ICMS – PNEUS - RECAUCHUTAGEM RICMS/SP

ICMS – PNEUS - RECAUCHUTAGEM

                                         

1. INTRODUÇÃO

Abordaremos nesta matéria o processo de serviço de recauchutagem de pneus, definindo em quais situações haverá a incidência do ICMS ou do ISS, em que a tributação dessa prestação de serviço dependerá da destinação dada ao pneu recauchutado, seja para comercialização ou utilização própria.

2. CONCEITO

A recauchutagem ou reconstrução de pneus, consiste em aproveitar a estrutura resistente do pneu gasto, desde que esta esteja em boas condições de conservação.
Tal processo consiste na aplicação de uma camada de borracha na superfície do pneu, moldando-a com prensas especiais, sob pressão e aquecimento, de forma que fique  próximo ao estado original.
Fonte: Resposta à Consulta Tributária 271/2010

3. INCIDÊNCIA DO ISS

O serviço de recauchutagem de pneus está previsto na lista anexa à Lei Complementar n° 116/2003, no item 14.4.
A incidência do ISS está condicionada à hipótese do serviço prestado ser em bens de terceiros, realizado sob encomenda do usuário final, devendo o imposto ser recolhido ao município onde esteja localizado o prestador, conforme o artigo 3º da Lei Complementar 116/2003.
No município de São Paulo, o ISS correspondente a essa atividade é tributado à alíquota de 5%, conforme prevê o artigo 18, inciso IV do RISS/SP.

4. INCIDÊNCIA DO ICMS

O fato gerador do ICMS consiste na circulação de mercadorias, promovidas por pessoa física ou jurídica que realize operação de circulação de mercadoria ou prestação de serviço descrita como fato gerador do imposto.
A condição de contribuinte independe do registro no respectivo cadastro, bastando a prática com habitualidade ou em volume que caracterize intuito comercial, de operações ou prestações sujeitas ao imposto.
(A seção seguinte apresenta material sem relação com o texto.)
import Summits.Parity.GeneralizedHardyLittlewood.Theorems.PrimeLevelFamEdgeMomentsBeyondDiagonalDiagDecorM4Collapse
import HarnessLib

/-!
# Route `PrimeLevelFamEdge`, crux K_A `MomentsBeyondDiagonal` (stmt-Parity-20007), line «petersson_layers» v4, stub `stub_diag`:
# **the GENERIC crude collapse with a `(1+κ)`-weighted coordinate: the `(log g)^t` pieces of a shifted block whose two
# coordinates have crude sizes `K₁D(n)(1+κ(n))log^{a₁}M` and `K₂D(n)log^{a₂}M` are `O(log^{t+q+a₁+a₂+1}M)` for EVERY `t ≥ 0`**

The abstract form of `…DiagDecorM4Collapse` (there: the `M₄`-coordinate against the undecorated coordinate `𝒮^{[r₂]}`): here the
two coordinates `S₁ M n`, `S₂ M n` are ARBITRARY functions with the displayed crude sizes — the `(1+κ)`-weighted one is the
`M₄`-coordinate of `…DiagDecorM4Coord.abs_shiftedCoordM4_le` (`a₁ = r₁ + 1`, no main term), the plain one any profile coordinate
(`…DiagDecorLogGMonomial.abs_profileCoord_crude_le`, e.g. the `P₂`-coordinate, `a₂ = r₂`). Every piece
`Σ_cΣ_g μ(g)c·log^tg·W(cg)²·B(cg)^q·S₁(cg)·S₂(cg)` (`B(n) = λlog M − log(M/n)`, `|B| ≤ log M`) is bounded crudely: for `t ≥ 1` by
`…DecorCollapseBounds.abs_selbergCollapse_logPow_le`, `1 + κ(n) ≤ 2 log M` and `Σ_{n≤N}κ(n)D(n)²/n ≤ 48A(2+log N)`; for `t = 0` by
`Σ_{g∣n}μ(g)(n/g) = φ(n)`, `φ(n)W(n)² ≤ 1/n` and `Σ_{n≤N}(1+κ(n))D(n)²/n ≤ 49A(2+log N)`:

* `abs_collapseKappaCrude_logPow_le` — `t ≥ 1`;  * `abs_collapseKappaCrude_zero_le` — `t = 0`;
* `abs_collapseKappaCrude_le` — **every `t`: `|piece_t| ≤ C·log^{t+q+a₁+a₂+1}M`** (`M ≥ 3`, `0 ≤ λ ≤ 1`).

This is the collapse layer of the two-sided crude blocks `M₄ ⊗ P₂` (rung 3, hypothesis (M4P2) of
`…DiagDecorOrderThreeThreePoly.orderThreeThreePoly_of_M4P2` and of order `(2,4)`), `M₆ ⊗ P₂`, `M₄ ⊗ M₄` (rung 4). Def-free;
theorems only. Helper `--supports stmt-Parity-20007`; closes nothing; K_A, K_B and the Parity summit are NOT proved; nothing about
Landau–Siegel zeros.

## References
* E. Kowalski, P. Michel, J. VanderKam, J. reine angew. Math. 526 (2000), (23)–(28) pp. 13–15 and Prop. 5.1 p. 18.
  [cite: KowalskiMichelVanderKam2000, (23)–(28) — derivation (log g terms of the diagonal weight, crude two-sided blocks)]
-/

noncomputable section

open scoped Real ArithmeticFunction.Moebius
open Finset ArithmeticFunction Polynomial

namespace Summit.Parity.GeneralizedHardyLittlewood.Theorems.MomentsBeyondDiagonal.DiagKernel

open Literature.NumberTheory.LFunctions Literature.NumberTheory.LFunctions.KMV2000
open MollifierMainTerm (W)
open SelbergCoord (kappa)
open Literature.NumberTheory.Sieve (one_le_log_of_three_le)
open Summit.Parity.GeneralizedHardyLittlewood.Theorems.BeyondDiagonalBeatsQuarter.KernelFormXSq
  (divWeight divWeight_nonneg abs_W_le totient_mul_W_sq_le sum_kappa_divWeight_sq_div_le sum_divWeight_sq_div_le)

variable (S₁ S₂ : ℝ → ℕ → ℝ) (a₁ a₂ : ℕ)

/-- `κ(n) ≥ 0`. [folklore] -/
private theorem kappa_nonneg₇ (n : ℕ) : 0 ≤ kappa n := by
  unfold kappa
  exact Finset.sum_nonneg fun p hp ↦ by
    have hp2 : (2 : ℝ) ≤ p := by exact_mod_cast (Nat.prime_of_mem_primeFactors hp).two_le
    exact div_nonneg (Real.log_nonneg (by linarith)) (by linarith)

/-- **The `(log g)^t` pieces, `t ≥ 1`, of a shifted block with a `(1+κ)`-weighted crude coordinate and a plain crude
coordinate are `O(log^{t+q+a₁+a₂+1}M)`.** [cite: KowalskiMichelVanderKam2000, (23)–(28) — derivation] -/
theorem abs_collapseKappaCrude_logPow_le {K₁ K₂ : ℝ} (hK₁ : 0 ≤ K₁) (hK₂ : 0 ≤ K₂)
    (hb₁ : ∀ M : ℝ, 3 ≤ M → ∀ n : ℕ, n ≠ 0 → (n : ℝ) ≤ M →
      |S₁ M n| ≤ K₁ * divWeight n * (1 + kappa n) * Real.log M ^ a₁)
    (hb₂ : ∀ M : ℝ, 3 ≤ M → ∀ n : ℕ, n ≠ 0 → (n : ℝ) ≤ M →
      |S₂ M n| ≤ K₂ * divWeight n * Real.log M ^ a₂)
    {t : ℕ} (ht : 1 ≤ t) (q : ℕ) {lam : ℝ} (hlam0 : 0 ≤ lam) (hlam1 : lam ≤ 1) :
    ∃ C : ℝ, 0 < C ∧ ∀ M : ℝ, 3 ≤ M →
      |∑ c ∈ Icc 1 ⌊M⌋₊, ∑ g ∈ Icc 1 (⌊M⌋₊ / c), (μ g : ℝ) * c * Real.log g ^ t * (W (c * g) ^ 2 *
          ((lam * Real.log M - Real.log (M / ((c * g : ℕ) : ℝ))) ^ q * S₁ M (c * g) * S₂ M (c * g)))| ≤
        C * Real.log M ^ (t + q + a₁ + a₂ + 1) := by
  set A : ℝ := (∑' d : ℕ, (d : ℝ) ^ (-(5 / 4 : ℝ))) ^ 2 with hA
  have hA0 : 0 ≤ A := by positivity
  refine ⟨K₁ * K₂ * (48 * A * 3) * 2 + 1, by positivity, fun M hM ↦ ?_⟩
  set ℓ := Real.log M with hℓ
  have hℓ1 : 1 ≤ ℓ := one_le_log_of_three_le hM
  have hℓ0 : 0 < ℓ := by linarith
  have hM0 : 0 < M := by linarith
  set N := ⌊M⌋₊ with hN
  have hN1 : 1 ≤ N := Nat.le_floor (by norm_num; linarith)
  have hlogN : Real.log N ≤ ℓ := Real.log_le_log (by exact_mod_cast hN1) (Nat.floor_le hM0.le)
  have hlogN0 : 0 ≤ Real.log N := Real.log_natCast_nonneg N
  set F : ℕ → ℝ := fun n ↦ (lam * ℓ - Real.log (M / n)) ^ q * S₁ M n * S₂ M n with hF
  have hgoal : |∑ c ∈ Icc 1 N, ∑ g ∈ Icc 1 (N / c), (μ g : ℝ) * c * Real.log g ^ t * (W (c * g) ^ 2 *
      ((lam * ℓ - Real.log (M / ((c * g : ℕ) : ℝ))) ^ q * S₁ M (c * g) * S₂ M (c * g)))| ≤
      (K₁ * K₂ * (48 * A * 3) * 2 + 1) * ℓ ^ (t + q + a₁ + a₂ + 1) := by
    refine (abs_selbergCollapse_logPow_le ht N F).trans ?_
    have hterm : ∀ n ∈ Icc 1 N, |W n| * kappa n * |F n| ≤
        K₁ * K₂ * ℓ ^ (q + a₁ + a₂) * (1 + ℓ) * (kappa n * divWeight n ^ 2 / n) := by
      intro n hn
      have hn' := Finset.mem_Icc.1 hn
      have hn0 : n ≠ 0 := by omega
      have hnM : (n : ℝ) ≤ M := le_trans (by exact_mod_cast hn'.2) (Nat.floor_le hM0.le)
      have hD := divWeight_nonneg n
      have hκ := kappa_nonneg₇ n
      have hW := abs_W_le n
      have hκℓ : kappa n ≤ ℓ := by
        have h1 := kappa_le_log hn0
        have h2 : Real.log n ≤ ℓ := Real.log_le_log (by exact_mod_cast Nat.pos_of_ne_zero hn0) hnM
        linarith
      have hB : |(lam * ℓ - Real.log (M / n)) ^ q| ≤ ℓ ^ q := by
        rw [abs_pow]; exact pow_le_pow_left₀ (abs_nonneg _) (abs_lam_mul_log_sub_log_div_le hlam0 hlam1 hM hn0 hnM) q
      have hS := mul_le_mul (hb₁ M hM n hn0 hnM) (hb₂ M hM n hn0 hnM) (abs_nonneg _) (by positivity)
      have hF' : |F n| ≤ ℓ ^ q * (K₁ * divWeight n * (1 + kappa n) * ℓ ^ a₁ *
          (K₂ * divWeight n * ℓ ^ a₂)) := by
        simp only [hF]
        rw [abs_mul, abs_mul, mul_assoc]
        exact mul_le_mul hB hS (by positivity) (by positivity)
      have hn0' : (0 : ℝ) < n := by exact_mod_cast Nat.pos_of_ne_zero hn0
      have h1κ : 1 + kappa n ≤ 1 + ℓ := by linarith
      calc |W n| * kappa n * |F n|
          ≤ (n : ℝ)⁻¹ * kappa n * (ℓ ^ q * (K₁ * divWeight n * (1 + kappa n) * ℓ ^ a₁ *
              (K₂ * divWeight n * ℓ ^ a₂))) := by
            gcongr
        _ ≤ (n : ℝ)⁻¹ * kappa n * (ℓ ^ q * (K₁ * divWeight n * (1 + ℓ) * ℓ ^ a₁ *
              (K₂ * divWeight n * ℓ ^ a₂))) := by
            gcongr
        _ = K₁ * K₂ * ℓ ^ (q + a₁ + a₂) * (1 + ℓ) * (kappa n * divWeight n ^ 2 / n) := by
            rw [pow_add, pow_add]
            field_simp
    have hsum : ∑ n ∈ Icc 1 N, |W n| * kappa n * |F n| ≤
        K₁ * K₂ * ℓ ^ (q + a₁ + a₂) * (1 + ℓ) * (48 * A * (3 * ℓ)) := by
      calc _ ≤ ∑ n ∈ Icc 1 N, K₁ * K₂ * ℓ ^ (q + a₁ + a₂) * (1 + ℓ) * (kappa n * divWeight n ^ 2 / n) :=
            Finset.sum_le_sum hterm
        _ = K₁ * K₂ * ℓ ^ (q + a₁ + a₂) * (1 + ℓ) * ∑ n ∈ Icc 1 N, kappa n * divWeight n ^ 2 / n := by
            rw [Finset.mul_sum]
        _ ≤ K₁ * K₂ * ℓ ^ (q + a₁ + a₂) * (1 + ℓ) * (48 * A * (2 + Real.log N)) := by
            refine mul_le_mul_of_nonneg_left ?_ (by positivity)
            have := sum_kappa_divWeight_sq_div_le hN1
            rw [← hA] at this
            exact this
        _ ≤ K₁ * K₂ * ℓ ^ (q + a₁ + a₂) * (1 + ℓ) * (48 * A * (3 * ℓ)) := by gcongr; linarith
    have hpow : Real.log N ^ (t - 1) ≤ ℓ ^ (t - 1) := pow_le_pow_left₀ hlogN0 hlogN _
    have hsum0 : 0 ≤ ∑ n ∈ Icc 1 N, |W n| * kappa n * |F n| :=
      Finset.sum_nonneg fun n _ ↦ by have := kappa_nonneg₇ n; positivity
    have h1ℓ : 1 + ℓ ≤ 2 * ℓ := by linarith
    calc Real.log N ^ (t - 1) * ∑ n ∈ Icc 1 N, |W n| * kappa n * |F n|
        ≤ ℓ ^ (t - 1) * (K₁ * K₂ * ℓ ^ (q + a₁ + a₂) * (1 + ℓ) * (48 * A * (3 * ℓ))) :=
          mul_le_mul hpow hsum hsum0 (by positivity)
      _ ≤ ℓ ^ (t - 1) * (K₁ * K₂ * ℓ ^ (q + a₁ + a₂) * (2 * ℓ) * (48 * A * (3 * ℓ))) := by gcongr
      _ = K₁ * K₂ * (48 * A * 3) * 2 * ((ℓ ^ (t - 1) * ℓ) * ℓ ^ (q + a₁ + a₂) * ℓ) := by ring
      _ = K₁ * K₂ * (48 * A * 3) * 2 * ℓ ^ (t + q + a₁ + a₂ + 1) := by
          rw [pow_sub_one_mul (by omega : t ≠ 0) ℓ, show t + q + a₁ + a₂ + 1 = t + (q + a₁ + a₂) + 1 by ring,
            pow_succ, pow_add ℓ t (q + a₁ + a₂)]
      _ ≤ (K₁ * K₂ * (48 * A * 3) * 2 + 1) * ℓ ^ (t + q + a₁ + a₂ + 1) := by gcongr; linarith
  exact hgoal

/-- **The `t = 0` piece of a shifted block with a `(1+κ)`-weighted crude coordinate and a plain crude coordinate is
`O(log^{q+a₁+a₂+1}M)`** (`Σ_{g∣n}μ(g)(n/g) = φ(n)`, `φ(n)W(n)² ≤ 1/n`). [cite: KowalskiMichelVanderKam2000, (23)–(28) — derivation] -/
theorem abs_collapseKappaCrude_zero_le {K₁ K₂ : ℝ} (hK₁ : 0 ≤ K₁) (hK₂ : 0 ≤ K₂)
    (hb₁ : ∀ M : ℝ, 3 ≤ M → ∀ n : ℕ, n ≠ 0 → (n : ℝ) ≤ M →
      |S₁ M n| ≤ K₁ * divWeight n * (1 + kappa n) * Real.log M ^ a₁)
    (hb₂ : ∀ M : ℝ, 3 ≤ M → ∀ n : ℕ, n ≠ 0 → (n : ℝ) ≤ M →
      |S₂ M n| ≤ K₂ * divWeight n * Real.log M ^ a₂)
    (q : ℕ) {lam : ℝ} (hlam0 : 0 ≤ lam) (hlam1 : lam ≤ 1) :
    ∃ C : ℝ, 0 < C ∧ ∀ M : ℝ, 3 ≤ M →
      |∑ c ∈ Icc 1 ⌊M⌋₊, ∑ g ∈ Icc 1 (⌊M⌋₊ / c), (μ g : ℝ) * c * Real.log g ^ 0 * (W (c * g) ^ 2 *
          ((lam * Real.log M - Real.log (M / ((c * g : ℕ) : ℝ))) ^ q * S₁ M (c * g) * S₂ M (c * g)))| ≤
        C * Real.log M ^ (q + a₁ + a₂ + 1) := by
  set A : ℝ := (∑' d : ℕ, (d : ℝ) ^ (-(5 / 4 : ℝ))) ^ 2 with hA
  have hA0 : 0 ≤ A := by positivity
  refine ⟨K₁ * K₂ * (49 * A * 3) + 1, by positivity, fun M hM ↦ ?_⟩
  set ℓ := Real.log M with hℓ
  have hℓ1 : 1 ≤ ℓ := one_le_log_of_three_le hM
  have hℓ0 : 0 < ℓ := by linarith
  have hM0 : 0 < M := by linarith
  set N := ⌊M⌋₊ with hN
  have hN1 : 1 ≤ N := Nat.le_floor (by norm_num; linarith)
  have hlogN : Real.log N ≤ ℓ := Real.log_le_log (by exact_mod_cast hN1) (Nat.floor_le hM0.le)
  have hlogN0 : 0 ≤ Real.log N := Real.log_natCast_nonneg N
  set F : ℕ → ℝ := fun n ↦ (lam * ℓ - Real.log (M / n)) ^ q * S₁ M n * S₂ M n with hF
  have hgoal : |∑ c ∈ Icc 1 N, ∑ g ∈ Icc 1 (N / c), (μ g : ℝ) * c * Real.log g ^ 0 * (W (c * g) ^ 2 *
      ((lam * ℓ - Real.log (M / ((c * g : ℕ) : ℝ))) ^ q * S₁ M (c * g) * S₂ M (c * g)))| ≤
      (K₁ * K₂ * (49 * A * 3) + 1) * ℓ ^ (q + a₁ + a₂ + 1) := by
    -- collapse `Σ_cΣ_g μ(g) c W(cg)² F(cg) = Σ_n φ(n) W(n)² F(n)`
    have hcol : ∑ c ∈ Icc 1 N, ∑ g ∈ Icc 1 (N / c), (μ g : ℝ) * c * Real.log g ^ 0 * (W (c * g) ^ 2 *
        ((lam * ℓ - Real.log (M / ((c * g : ℕ) : ℝ))) ^ q * S₁ M (c * g) * S₂ M (c * g))) =
        ∑ n ∈ Icc 1 N, (Nat.totient n : ℝ) * W n ^ 2 * F n := by
      rw [sum_Icc_sum_Icc_div_eq_sum_sum_divisors N (fun c g ↦ (μ g : ℝ) * c * Real.log g ^ 0 * (W (c * g) ^ 2 *
        ((lam * ℓ - Real.log (M / ((c * g : ℕ) : ℝ))) ^ q * S₁ M (c * g) * S₂ M (c * g))))]
      refine Finset.sum_congr rfl fun n hn ↦ ?_
      have hn0 : n ≠ 0 := by have := (Finset.mem_Icc.1 hn).1; omega
      have hterm : ∀ g ∈ n.divisors, (μ g : ℝ) * ((n / g : ℕ) : ℝ) * Real.log g ^ 0 *
          (W (n / g * g) ^ 2 * ((lam * ℓ - Real.log (M / ((n / g * g : ℕ) : ℝ))) ^ q * S₁ M (n / g * g) *
            S₂ M (n / g * g))) = (W n ^ 2 * F n) * ((μ g : ℝ) * ((n / g : ℕ) : ℝ)) := by
        intro g hg
        rw [Nat.div_mul_cancel (Nat.dvd_of_mem_divisors hg), pow_zero, mul_one]
        simp only [hF]
        ring
      rw [Finset.sum_congr rfl hterm, ← Finset.mul_sum, sum_divisors_moebius_mul_div_real hn0]
      ring
    rw [hcol]
    have hterm : ∀ n ∈ Icc 1 N, |(Nat.totient n : ℝ) * W n ^ 2 * F n| ≤
        K₁ * K₂ * ℓ ^ (q + a₁ + a₂) * ((1 + kappa n) * divWeight n ^ 2 / n) := by
      intro n hn
      have hn' := Finset.mem_Icc.1 hn
      have hn0 : n ≠ 0 := by omega
      have hnM : (n : ℝ) ≤ M := le_trans (by exact_mod_cast hn'.2) (Nat.floor_le hM0.le)
      have hD := divWeight_nonneg n
      have hκ := kappa_nonneg₇ n
      have hφ := totient_mul_W_sq_le n
      have hφ0 : 0 ≤ (Nat.totient n : ℝ) * W n ^ 2 := by positivity
      have hB : |(lam * ℓ - Real.log (M / n)) ^ q| ≤ ℓ ^ q := by
        rw [abs_pow]; exact pow_le_pow_left₀ (abs_nonneg _) (abs_lam_mul_log_sub_log_div_le hlam0 hlam1 hM hn0 hnM) q
      have hS := mul_le_mul (hb₁ M hM n hn0 hnM) (hb₂ M hM n hn0 hnM) (abs_nonneg _) (by positivity)
      have hF' : |F n| ≤ ℓ ^ q * (K₁ * divWeight n * (1 + kappa n) * ℓ ^ a₁ *
          (K₂ * divWeight n * ℓ ^ a₂)) := by
        simp only [hF]
        rw [abs_mul, abs_mul, mul_assoc]
        exact mul_le_mul hB hS (by positivity) (by positivity)
      have hn0' : (0 : ℝ) < n := by exact_mod_cast Nat.pos_of_ne_zero hn0
      rw [abs_mul, abs_of_nonneg hφ0]
      calc (Nat.totient n : ℝ) * W n ^ 2 * |F n|
          ≤ (n : ℝ)⁻¹ * (ℓ ^ q * (K₁ * divWeight n * (1 + kappa n) * ℓ ^ a₁ *
              (K₂ * divWeight n * ℓ ^ a₂))) := mul_le_mul hφ hF' (abs_nonneg _) (by positivity)
        _ = K₁ * K₂ * ℓ ^ (q + a₁ + a₂) * ((1 + kappa n) * divWeight n ^ 2 / n) := by
            rw [pow_add, pow_add]
            field_simp
    have hsum : ∑ n ∈ Icc 1 N, |(Nat.totient n : ℝ) * W n ^ 2 * F n| ≤
        K₁ * K₂ * ℓ ^ (q + a₁ + a₂) * (49 * A * (3 * ℓ)) := by
      calc _ ≤ ∑ n ∈ Icc 1 N, K₁ * K₂ * ℓ ^ (q + a₁ + a₂) * ((1 + kappa n) * divWeight n ^ 2 / n) :=
            Finset.sum_le_sum hterm
        _ = K₁ * K₂ * ℓ ^ (q + a₁ + a₂) *
              (∑ n ∈ Icc 1 N, divWeight n ^ 2 / n + ∑ n ∈ Icc 1 N, kappa n * divWeight n ^ 2 / n) := by
            rw [← Finset.sum_add_distrib, Finset.mul_sum]
            exact Finset.sum_congr rfl fun n _ ↦ by ring
        _ ≤ K₁ * K₂ * ℓ ^ (q + a₁ + a₂) * (A * (2 + Real.log N) + 48 * A * (2 + Real.log N)) := by
            refine mul_le_mul_of_nonneg_left (add_le_add ?_ ?_) (by positivity)
            · have := sum_divWeight_sq_div_le hN1
              rw [← hA] at this
              exact this
            · have := sum_kappa_divWeight_sq_div_le hN1
              rw [← hA] at this
              exact this
        _ = K₁ * K₂ * ℓ ^ (q + a₁ + a₂) * (49 * A * (2 + Real.log N)) := by ring
        _ ≤ K₁ * K₂ * ℓ ^ (q + a₁ + a₂) * (49 * A * (3 * ℓ)) := by gcongr; linarith
    calc _ ≤ ∑ n ∈ Icc 1 N, |(Nat.totient n : ℝ) * W n ^ 2 * F n| := Finset.abs_sum_le_sum_abs _ _
      _ ≤ K₁ * K₂ * ℓ ^ (q + a₁ + a₂) * (49 * A * (3 * ℓ)) := hsum
      _ = K₁ * K₂ * (49 * A * 3) * ℓ ^ (q + a₁ + a₂ + 1) := by
          rw [pow_succ]; ring
      _ ≤ (K₁ * K₂ * (49 * A * 3) + 1) * ℓ ^ (q + a₁ + a₂ + 1) := by gcongr; linarith
  exact hgoal

/-- **Every `t`: the `(log g)^t` piece of a shifted block with a `(1+κ)`-weighted crude coordinate and a plain crude
coordinate is `O(log^{t+q+a₁+a₂+1}M)`** (`M ≥ 3`, `0 ≤ λ ≤ 1`). [cite: KowalskiMichelVanderKam2000, (23)–(28) — derivation] -/
theorem abs_collapseKappaCrude_le {K₁ K₂ : ℝ} (hK₁ : 0 ≤ K₁) (hK₂ : 0 ≤ K₂)
    (hb₁ : ∀ M : ℝ, 3 ≤ M → ∀ n : ℕ, n ≠ 0 → (n : ℝ) ≤ M →
      |S₁ M n| ≤ K₁ * divWeight n * (1 + kappa n) * Real.log M ^ a₁)
    (hb₂ : ∀ M : ℝ, 3 ≤ M → ∀ n : ℕ, n ≠ 0 → (n : ℝ) ≤ M →
      |S₂ M n| ≤ K₂ * divWeight n * Real.log M ^ a₂)
    (t q : ℕ) {lam : ℝ} (hlam0 : 0 ≤ lam) (hlam1 : lam ≤ 1) :
    ∃ C : ℝ, 0 < C ∧ ∀ M : ℝ, 3 ≤ M →
      |∑ c ∈ Icc 1 ⌊M⌋₊, ∑ g ∈ Icc 1 (⌊M⌋₊ / c), (μ g : ℝ) * c * Real.log g ^ t * (W (c * g) ^ 2 *
          ((lam * Real.log M - Real.log (M / ((c * g : ℕ) : ℝ))) ^ q * S₁ M (c * g) * S₂ M (c * g)))| ≤
        C * Real.log M ^ (t + q + a₁ + a₂ + 1) := by
  rcases Nat.eq_zero_or_pos t with ht0 | ht1
  · subst ht0
    obtain ⟨C, hC, h⟩ := abs_collapseKappaCrude_zero_le S₁ S₂ a₁ a₂ hK₁ hK₂ hb₁ hb₂ q hlam0 hlam1
    refine ⟨C, hC, fun M hM ↦ ?_⟩
    rw [show 0 + q + a₁ + a₂ + 1 = q + a₁ + a₂ + 1 by ring]
    exact h M hM
  · exact abs_collapseKappaCrude_logPow_le S₁ S₂ a₁ a₂ hK₁ hK₂ hb₁ hb₂ (show 1 ≤ t from ht1) q hlam0 hlam1

end Summit.Parity.GeneralizedHardyLittlewood.Theorems.MomentsBeyondDiagonal.DiagKernel

end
Ou seja, se destinar à comercialização ou à industrialização.
A recauchutagem caracteriza-se como renovação, uma modalidade de industrialização, sujeita à incidência do ICMS.
O artigo 222 do RICMS/SP relata que industrialização é qualquer operação que modifique a natureza, o funcionamento, o acabamento, a apresentação ou a finalidade do produto ou o aperfeiçoe para o consumo.
São modalidades de industrialização:
a) transformação - processo que, executado sobre matéria-prima ou produto intermediário, resulte na obtenção de espécie nova;
b) beneficiamento - processo que importe modificação, aperfeiçoamento ou, de qualquer forma, alteração do funcionamento, da utilização, do acabamento ou da aparência do produto;
c) montagem - processo que consista na reunião de peças ou partes e de que resulte um novo produto ou unidade autônoma;
d) acondicionamento ou reacondicionamento - processo que importe alteração da apresentação do produto pela colocação de embalagem, ainda que em substituição à originária, salvo quando se tratar de simples embalagem de apresentação de produto primário ou de embalagem destinada apenas ao transporte da mercadoria;
e) renovação ou recondicionamento - processo que, executado sobre produto usado ou parte remanescente de produto deteriorado ou inutilizado, renove ou restaure o produto para utilização.
Ainda, em conformidade com o artigo 4°, inciso I, alínea "e” do RICMS/SP, para aplicação do ICMS deve-se considerar que, executada sobre o produto usado ou partes remanescentes de produto deteriorado ou inutilizado, o renove ou restaure para utilização (renovação ou recondicionamento).
Entende-se que a recauchutagem/renovação ao ser efetuada sobre pneus que serão posteriormente comercializados, haverá a incidência do ICMS.

5. ALÍQUOTA DO ICMS

Nas operações e prestações internas, a alíquota interna prevista no Estado de São Paulo é de 18%, conforme o inciso I do artigo 52 do RICMS/SP.
Nas operações ou prestações interestaduais que destinarem mercadorias ou serviços a contribuintes localizados nos Estados das regiões Norte, Nordeste e Centro-Oeste e no Estado do Espírito Santo, a alíquota será de 7%, conforme prevê o inciso II do artigo 52 do RICMS/SP.
Nas operações ou prestações interestaduais que destinarem mercadorias ou serviços a contribuintes localizados nos Estados das regiões Sul e Sudeste, a alíquota será de 12%, conforme prevê o inciso III do artigo 52 do RICMS/SP.
Nas vendas para fora do Estado de São Pau­lo destinadas a pessoas físicas ou pessoas jurídicas sem inscrição estadual - a alíquota será de 18%, conforme prevê o artigo 56 do RICMS/SP.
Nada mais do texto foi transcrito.